Ophir is a treat for history, nature lovers

26 Dec

“‘Are ghosts shadows?’ asked 4-year-old Weston, as we turned southeast onto SR-73 just south of Stockton. ‘Actually, West,’ 6-year-old Bridger said, beating me to the punch with his own explanation, ‘Ghost are the spirits inside people and that’s who live in ghost towns.’With its weathered buildings surrounded by snow-frocked evergreens, Ophir in winter reminds me of the Christmas town on top of my grandma’s piano. The modern houses are quaint and blend near seamlessly with the many charming original structures. A string of old ore cars lines a rickety part of rusted track near the old mine entrance and venerable edifices like the old town hall stand against an almost overwhelming backdrop of giant staircase-like mountains.”
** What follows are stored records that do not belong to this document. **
import Summits.HubbardSuperconductivity.HubbardSuperconductivity.Theorems.AnisotropyChordTransferFibre3FinXDEvalW

/-!
# Route `AnisotropyChord` / H0 rotor rung: FIN per-`L` SIDE-CONDITION cell facts, `L = 21` (GM₃ cells 104–105)

Kernel facts `sdCellAnyZ 21 (49/50) 20 la lb (c, bn, aD) = true` (regime clause `mHole ≥ 0 ∧ facMI·η·(aD + b/(2+cos θ)) < c` on the cell, or vacuity), g5's `xbEval` objects, `decide +kernel`.
Prover seat `hubbard-h0-rotor-p3` g7; helper for piece A = stmt-HubbardSuperconductivity-23918 of rung 19089 (`--supports`, helper class).
WHAT THIS IS NOT: nothing here proves superconductivity in the Hubbard model (rotor TARGET as worded stays FALSE, g15 verdict); kernel facts /
assembly for ONE conditional reduction at one `L`.
-/

set_option linter.dupNamespace false
set_option autoImplicit false

namespace Summit.HubbardSuperconductivity.HubbardSuperconductivity.Theorems.AnisotropyChord.Transfer.Fibre3

namespace FinXD

/-- side-condition cell `[1588708518475105, 1628426231436983]` of `L = 21` (`cert`). [folklore] -/
theorem sd21_104 : sdCellAnyZ 21 (49/50 : ℚ) 20 1588708518475105 1628426231436983 ((11/20 : ℚ), (16 : ℕ), (2/25 : ℚ)) = true := by (rw [← sdCellAnyZW_eq]; decide +kernel)

/-- side-condition cell `[1628426231436983, 1669136887222908]` of `L = 21` (`cert`). [folklore] -/
theorem sd21_105 : sdCellAnyZ 21 (49/50 : ℚ) 20 1628426231436983 1669136887222908 ((11/20 : ℚ), (16 : ℕ), (2/25 : ℚ)) = true := by (rw [← sdCellAnyZW_eq]; decide +kernel)

end FinXD

end Summit.HubbardSuperconductivity.HubbardSuperconductivity.Theorems.AnisotropyChord.Transfer.Fibre3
Something about this “living” ghost town draws me there more often than time allows. I’ve been visiting Ophir ever since the government trusted me to operate a motor vehicle. Comparatively, its original structures and mines are in much better condition than other semi-populated ghost towns, thanks to preservation-minded landowners and an attitude conveyed best by Ophir’s mayor:

“We welcome people up here but tell them not to think of staying.”

Enjoy the pictures below, and head to the Transcript Bulletin’s website to read the full article.

The road to Ophir (photo by Clint Thomsen)

A group of mule deer at the mouth of the canyon
(photo by Clint Thomsen)

A small cabin on the east end of the town
(photo by Clint Thomsen)

Old ore cars along old Main Street
(photo by Clint Thomsen)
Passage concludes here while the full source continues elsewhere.